- _DATA PROVIDED_
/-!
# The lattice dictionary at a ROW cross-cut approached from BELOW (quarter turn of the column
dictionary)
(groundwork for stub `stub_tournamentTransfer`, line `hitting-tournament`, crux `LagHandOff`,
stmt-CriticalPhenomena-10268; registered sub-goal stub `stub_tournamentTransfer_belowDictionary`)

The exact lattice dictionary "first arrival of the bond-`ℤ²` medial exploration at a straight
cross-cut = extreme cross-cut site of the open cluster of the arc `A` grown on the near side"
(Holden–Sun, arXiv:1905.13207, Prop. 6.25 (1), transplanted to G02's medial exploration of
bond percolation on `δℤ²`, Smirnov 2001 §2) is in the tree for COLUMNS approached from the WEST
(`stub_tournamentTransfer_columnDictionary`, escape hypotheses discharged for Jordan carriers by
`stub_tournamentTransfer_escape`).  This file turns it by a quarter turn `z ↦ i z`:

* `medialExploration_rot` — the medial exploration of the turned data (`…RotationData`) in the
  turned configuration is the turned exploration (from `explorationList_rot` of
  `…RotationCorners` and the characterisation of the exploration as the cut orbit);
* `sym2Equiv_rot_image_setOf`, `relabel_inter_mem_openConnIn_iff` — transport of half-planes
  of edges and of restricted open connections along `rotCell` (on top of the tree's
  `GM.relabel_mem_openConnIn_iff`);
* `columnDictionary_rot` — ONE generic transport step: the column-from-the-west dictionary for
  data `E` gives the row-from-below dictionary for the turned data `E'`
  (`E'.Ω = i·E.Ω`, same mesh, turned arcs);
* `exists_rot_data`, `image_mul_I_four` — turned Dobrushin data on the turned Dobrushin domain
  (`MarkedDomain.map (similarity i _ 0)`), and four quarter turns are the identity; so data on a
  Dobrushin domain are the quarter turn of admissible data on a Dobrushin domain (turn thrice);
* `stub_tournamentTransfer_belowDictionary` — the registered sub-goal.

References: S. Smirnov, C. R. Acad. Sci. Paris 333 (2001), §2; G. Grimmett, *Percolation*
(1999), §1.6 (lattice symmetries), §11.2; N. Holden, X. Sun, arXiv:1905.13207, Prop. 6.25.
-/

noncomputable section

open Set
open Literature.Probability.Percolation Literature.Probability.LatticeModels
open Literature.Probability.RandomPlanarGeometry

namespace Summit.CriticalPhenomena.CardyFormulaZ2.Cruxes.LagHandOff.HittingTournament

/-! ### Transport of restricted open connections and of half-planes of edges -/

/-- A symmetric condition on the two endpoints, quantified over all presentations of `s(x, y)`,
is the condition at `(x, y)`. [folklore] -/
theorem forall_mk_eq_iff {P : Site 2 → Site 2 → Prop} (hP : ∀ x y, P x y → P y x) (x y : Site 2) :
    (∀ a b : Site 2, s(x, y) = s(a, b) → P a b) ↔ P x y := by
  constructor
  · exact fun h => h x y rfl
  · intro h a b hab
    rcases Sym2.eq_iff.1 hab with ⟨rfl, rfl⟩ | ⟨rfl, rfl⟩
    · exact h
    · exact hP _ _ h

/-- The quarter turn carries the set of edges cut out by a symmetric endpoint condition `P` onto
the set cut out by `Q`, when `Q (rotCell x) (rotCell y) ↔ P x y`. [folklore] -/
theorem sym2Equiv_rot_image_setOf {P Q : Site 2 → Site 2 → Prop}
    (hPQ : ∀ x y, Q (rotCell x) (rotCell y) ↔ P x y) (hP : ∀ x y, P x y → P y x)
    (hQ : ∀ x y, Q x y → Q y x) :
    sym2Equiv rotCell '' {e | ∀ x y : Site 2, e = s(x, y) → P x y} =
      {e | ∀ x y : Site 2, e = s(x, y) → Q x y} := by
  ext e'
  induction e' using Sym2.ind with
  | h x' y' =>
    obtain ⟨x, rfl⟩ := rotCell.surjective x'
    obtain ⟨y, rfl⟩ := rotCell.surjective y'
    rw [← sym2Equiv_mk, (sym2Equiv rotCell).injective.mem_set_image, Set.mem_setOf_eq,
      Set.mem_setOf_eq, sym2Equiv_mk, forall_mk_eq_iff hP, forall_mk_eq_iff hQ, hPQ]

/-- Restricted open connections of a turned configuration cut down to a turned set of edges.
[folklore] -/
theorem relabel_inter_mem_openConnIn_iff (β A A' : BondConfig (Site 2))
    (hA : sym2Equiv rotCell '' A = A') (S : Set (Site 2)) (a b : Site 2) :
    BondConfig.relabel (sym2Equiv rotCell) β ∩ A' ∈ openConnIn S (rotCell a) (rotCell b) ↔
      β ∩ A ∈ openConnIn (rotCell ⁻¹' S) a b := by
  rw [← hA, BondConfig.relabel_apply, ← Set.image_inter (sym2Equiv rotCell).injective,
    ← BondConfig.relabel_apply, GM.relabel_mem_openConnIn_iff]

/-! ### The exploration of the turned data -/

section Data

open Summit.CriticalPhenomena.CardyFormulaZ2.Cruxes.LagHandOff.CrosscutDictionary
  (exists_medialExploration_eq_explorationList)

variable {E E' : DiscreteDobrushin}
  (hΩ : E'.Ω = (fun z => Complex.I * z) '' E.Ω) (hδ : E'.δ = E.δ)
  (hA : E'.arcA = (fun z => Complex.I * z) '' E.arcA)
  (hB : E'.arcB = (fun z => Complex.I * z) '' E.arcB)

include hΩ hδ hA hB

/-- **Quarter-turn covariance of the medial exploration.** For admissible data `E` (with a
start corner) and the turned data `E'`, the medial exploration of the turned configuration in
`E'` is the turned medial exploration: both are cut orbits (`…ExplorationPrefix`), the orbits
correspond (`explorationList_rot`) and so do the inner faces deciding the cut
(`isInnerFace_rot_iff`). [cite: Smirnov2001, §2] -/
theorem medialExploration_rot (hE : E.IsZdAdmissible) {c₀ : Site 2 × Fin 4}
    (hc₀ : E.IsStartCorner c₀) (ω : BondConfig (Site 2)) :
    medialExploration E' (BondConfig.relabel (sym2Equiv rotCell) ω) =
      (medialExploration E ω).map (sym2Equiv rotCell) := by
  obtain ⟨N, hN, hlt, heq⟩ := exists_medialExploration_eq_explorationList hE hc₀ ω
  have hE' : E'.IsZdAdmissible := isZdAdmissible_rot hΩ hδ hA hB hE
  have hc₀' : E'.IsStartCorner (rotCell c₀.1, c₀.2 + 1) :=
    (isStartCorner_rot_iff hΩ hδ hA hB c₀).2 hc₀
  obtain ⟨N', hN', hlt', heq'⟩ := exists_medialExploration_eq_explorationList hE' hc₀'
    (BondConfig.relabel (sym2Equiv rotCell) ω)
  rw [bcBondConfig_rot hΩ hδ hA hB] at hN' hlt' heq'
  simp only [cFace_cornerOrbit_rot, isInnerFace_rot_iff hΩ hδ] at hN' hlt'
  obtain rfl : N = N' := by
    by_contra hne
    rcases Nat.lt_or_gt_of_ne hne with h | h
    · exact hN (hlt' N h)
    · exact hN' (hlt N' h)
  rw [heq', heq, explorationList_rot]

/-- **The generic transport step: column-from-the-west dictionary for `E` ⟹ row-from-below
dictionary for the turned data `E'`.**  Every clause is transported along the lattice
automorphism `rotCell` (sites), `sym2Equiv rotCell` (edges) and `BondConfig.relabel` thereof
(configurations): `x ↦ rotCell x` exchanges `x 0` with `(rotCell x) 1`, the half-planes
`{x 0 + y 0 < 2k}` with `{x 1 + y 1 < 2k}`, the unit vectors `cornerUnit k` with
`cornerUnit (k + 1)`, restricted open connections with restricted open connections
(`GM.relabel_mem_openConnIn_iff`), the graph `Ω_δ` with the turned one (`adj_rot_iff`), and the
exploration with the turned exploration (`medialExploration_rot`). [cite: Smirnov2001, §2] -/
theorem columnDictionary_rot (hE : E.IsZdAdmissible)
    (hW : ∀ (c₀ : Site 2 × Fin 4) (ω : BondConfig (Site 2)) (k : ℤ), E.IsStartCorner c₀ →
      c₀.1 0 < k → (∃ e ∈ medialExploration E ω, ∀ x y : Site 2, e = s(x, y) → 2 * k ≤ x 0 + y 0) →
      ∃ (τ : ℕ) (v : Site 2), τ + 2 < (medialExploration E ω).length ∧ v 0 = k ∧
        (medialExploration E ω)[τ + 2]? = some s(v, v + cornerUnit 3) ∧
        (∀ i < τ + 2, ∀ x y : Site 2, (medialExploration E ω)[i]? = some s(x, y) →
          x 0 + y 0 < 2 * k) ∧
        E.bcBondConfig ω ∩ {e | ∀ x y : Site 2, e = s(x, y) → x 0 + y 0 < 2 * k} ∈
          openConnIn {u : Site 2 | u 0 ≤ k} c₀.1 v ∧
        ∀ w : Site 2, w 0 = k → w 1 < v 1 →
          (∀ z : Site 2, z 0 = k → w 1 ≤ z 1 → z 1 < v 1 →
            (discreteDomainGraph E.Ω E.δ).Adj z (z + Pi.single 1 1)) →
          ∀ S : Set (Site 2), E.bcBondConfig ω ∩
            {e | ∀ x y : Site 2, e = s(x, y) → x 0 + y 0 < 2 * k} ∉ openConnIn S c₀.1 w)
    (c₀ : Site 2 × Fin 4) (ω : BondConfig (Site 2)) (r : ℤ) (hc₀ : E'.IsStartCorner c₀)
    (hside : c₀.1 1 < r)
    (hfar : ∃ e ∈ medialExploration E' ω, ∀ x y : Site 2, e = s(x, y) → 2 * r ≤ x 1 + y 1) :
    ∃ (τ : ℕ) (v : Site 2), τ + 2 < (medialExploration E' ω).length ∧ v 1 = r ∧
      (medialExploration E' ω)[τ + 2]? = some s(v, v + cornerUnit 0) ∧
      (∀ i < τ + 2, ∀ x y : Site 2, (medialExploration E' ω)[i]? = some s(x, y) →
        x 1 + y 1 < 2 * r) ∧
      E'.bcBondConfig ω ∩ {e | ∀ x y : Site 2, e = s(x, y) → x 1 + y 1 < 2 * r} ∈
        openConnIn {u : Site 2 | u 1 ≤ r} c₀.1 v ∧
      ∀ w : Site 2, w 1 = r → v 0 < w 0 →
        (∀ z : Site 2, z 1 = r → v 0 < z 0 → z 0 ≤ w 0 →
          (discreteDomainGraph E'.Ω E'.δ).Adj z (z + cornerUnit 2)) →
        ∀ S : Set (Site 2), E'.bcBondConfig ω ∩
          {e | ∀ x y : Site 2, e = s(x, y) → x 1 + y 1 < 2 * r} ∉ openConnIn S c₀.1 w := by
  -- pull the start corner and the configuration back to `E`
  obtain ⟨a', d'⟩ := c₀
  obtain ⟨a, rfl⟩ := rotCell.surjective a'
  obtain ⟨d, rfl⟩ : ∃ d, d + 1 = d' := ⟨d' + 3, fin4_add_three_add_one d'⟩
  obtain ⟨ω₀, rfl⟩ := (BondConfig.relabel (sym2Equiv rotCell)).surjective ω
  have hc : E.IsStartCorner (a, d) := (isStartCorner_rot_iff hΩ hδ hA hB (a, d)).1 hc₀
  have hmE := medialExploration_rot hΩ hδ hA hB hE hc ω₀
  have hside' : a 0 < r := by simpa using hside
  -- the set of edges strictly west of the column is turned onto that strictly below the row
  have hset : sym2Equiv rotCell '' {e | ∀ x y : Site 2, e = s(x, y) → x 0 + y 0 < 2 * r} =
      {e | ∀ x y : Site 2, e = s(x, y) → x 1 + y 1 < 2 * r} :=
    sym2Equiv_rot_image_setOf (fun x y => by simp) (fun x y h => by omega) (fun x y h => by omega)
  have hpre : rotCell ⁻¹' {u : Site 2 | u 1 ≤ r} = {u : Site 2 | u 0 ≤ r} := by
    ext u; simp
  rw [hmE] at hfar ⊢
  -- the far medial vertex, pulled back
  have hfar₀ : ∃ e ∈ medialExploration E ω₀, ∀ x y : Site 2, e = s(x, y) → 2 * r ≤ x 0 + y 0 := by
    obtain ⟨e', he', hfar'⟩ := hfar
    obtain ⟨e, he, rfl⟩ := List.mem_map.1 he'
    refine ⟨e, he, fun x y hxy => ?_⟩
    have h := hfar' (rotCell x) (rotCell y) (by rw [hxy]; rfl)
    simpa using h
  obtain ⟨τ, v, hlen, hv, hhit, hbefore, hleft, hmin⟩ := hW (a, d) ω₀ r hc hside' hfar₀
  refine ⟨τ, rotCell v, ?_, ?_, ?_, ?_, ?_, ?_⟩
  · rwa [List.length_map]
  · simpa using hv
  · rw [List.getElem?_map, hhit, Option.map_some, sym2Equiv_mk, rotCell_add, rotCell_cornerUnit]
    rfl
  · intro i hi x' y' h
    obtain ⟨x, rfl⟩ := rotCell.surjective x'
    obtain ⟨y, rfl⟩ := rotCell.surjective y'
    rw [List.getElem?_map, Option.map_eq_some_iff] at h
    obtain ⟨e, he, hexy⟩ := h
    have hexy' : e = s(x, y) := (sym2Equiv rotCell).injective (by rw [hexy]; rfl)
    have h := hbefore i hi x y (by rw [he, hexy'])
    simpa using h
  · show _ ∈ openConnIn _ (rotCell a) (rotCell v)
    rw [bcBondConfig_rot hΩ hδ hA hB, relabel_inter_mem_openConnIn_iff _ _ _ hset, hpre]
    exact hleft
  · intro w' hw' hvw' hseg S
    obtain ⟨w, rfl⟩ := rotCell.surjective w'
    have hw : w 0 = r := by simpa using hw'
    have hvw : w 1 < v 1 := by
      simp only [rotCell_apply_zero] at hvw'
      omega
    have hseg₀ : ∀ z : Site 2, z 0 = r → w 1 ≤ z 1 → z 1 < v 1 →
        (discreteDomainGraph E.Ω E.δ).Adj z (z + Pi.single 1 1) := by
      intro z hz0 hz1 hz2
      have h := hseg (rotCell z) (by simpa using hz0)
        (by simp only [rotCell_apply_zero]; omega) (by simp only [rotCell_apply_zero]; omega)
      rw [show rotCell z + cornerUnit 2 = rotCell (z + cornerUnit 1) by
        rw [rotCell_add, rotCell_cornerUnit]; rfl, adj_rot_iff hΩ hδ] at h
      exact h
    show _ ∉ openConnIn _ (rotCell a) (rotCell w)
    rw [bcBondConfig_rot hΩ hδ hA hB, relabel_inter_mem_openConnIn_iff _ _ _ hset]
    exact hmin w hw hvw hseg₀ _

--

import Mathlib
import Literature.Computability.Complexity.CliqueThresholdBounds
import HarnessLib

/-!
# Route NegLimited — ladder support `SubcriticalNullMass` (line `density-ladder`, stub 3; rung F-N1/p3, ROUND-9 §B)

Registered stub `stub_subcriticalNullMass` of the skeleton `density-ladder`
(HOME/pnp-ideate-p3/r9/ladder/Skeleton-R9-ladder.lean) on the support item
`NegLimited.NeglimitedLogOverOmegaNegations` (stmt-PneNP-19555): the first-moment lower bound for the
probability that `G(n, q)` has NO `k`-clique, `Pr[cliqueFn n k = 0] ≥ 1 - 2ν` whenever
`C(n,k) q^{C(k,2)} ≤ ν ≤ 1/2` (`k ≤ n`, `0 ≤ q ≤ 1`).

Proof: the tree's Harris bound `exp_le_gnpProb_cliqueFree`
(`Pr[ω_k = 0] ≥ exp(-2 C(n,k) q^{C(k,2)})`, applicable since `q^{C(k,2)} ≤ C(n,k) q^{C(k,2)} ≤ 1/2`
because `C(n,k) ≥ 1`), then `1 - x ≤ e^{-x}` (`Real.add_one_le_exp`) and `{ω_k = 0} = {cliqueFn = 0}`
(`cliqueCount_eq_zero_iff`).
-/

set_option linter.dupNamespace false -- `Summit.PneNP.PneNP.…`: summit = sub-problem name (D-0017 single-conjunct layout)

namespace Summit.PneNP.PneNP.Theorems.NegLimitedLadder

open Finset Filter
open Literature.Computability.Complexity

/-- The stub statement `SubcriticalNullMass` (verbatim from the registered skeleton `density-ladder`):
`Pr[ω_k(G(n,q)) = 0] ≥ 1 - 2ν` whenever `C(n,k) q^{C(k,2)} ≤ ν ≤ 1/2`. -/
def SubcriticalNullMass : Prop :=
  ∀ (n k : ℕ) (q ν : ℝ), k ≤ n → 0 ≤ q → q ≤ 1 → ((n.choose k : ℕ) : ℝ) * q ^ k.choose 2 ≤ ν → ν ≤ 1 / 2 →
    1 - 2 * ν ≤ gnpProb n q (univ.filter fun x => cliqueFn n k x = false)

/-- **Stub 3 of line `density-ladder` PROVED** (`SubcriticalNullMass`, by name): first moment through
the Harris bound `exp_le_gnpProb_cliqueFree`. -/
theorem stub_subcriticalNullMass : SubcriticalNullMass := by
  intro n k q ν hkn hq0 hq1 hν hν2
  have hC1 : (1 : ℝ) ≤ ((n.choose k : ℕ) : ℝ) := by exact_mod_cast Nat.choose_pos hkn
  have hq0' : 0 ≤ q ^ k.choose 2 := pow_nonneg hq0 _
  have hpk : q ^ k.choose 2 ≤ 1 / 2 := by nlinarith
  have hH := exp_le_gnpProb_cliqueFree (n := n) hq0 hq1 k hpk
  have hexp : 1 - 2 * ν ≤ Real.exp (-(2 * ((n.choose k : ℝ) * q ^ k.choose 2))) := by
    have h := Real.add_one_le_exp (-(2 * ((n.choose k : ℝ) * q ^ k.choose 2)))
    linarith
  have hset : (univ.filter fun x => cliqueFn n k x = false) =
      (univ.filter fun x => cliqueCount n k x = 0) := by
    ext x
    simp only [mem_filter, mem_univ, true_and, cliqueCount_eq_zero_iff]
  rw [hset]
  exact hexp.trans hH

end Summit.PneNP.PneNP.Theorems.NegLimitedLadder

- _WHAT YOU SHOULD DO_
Where does the string "Theorems" appear in the records above? Show every line that holds it.

- _YOUR SOLUTION_
namespace Summit.PneNP.PneNP.Theorems.NegLimitedLadder
end Summit.PneNP.PneNP.Theorems.NegLimitedLadder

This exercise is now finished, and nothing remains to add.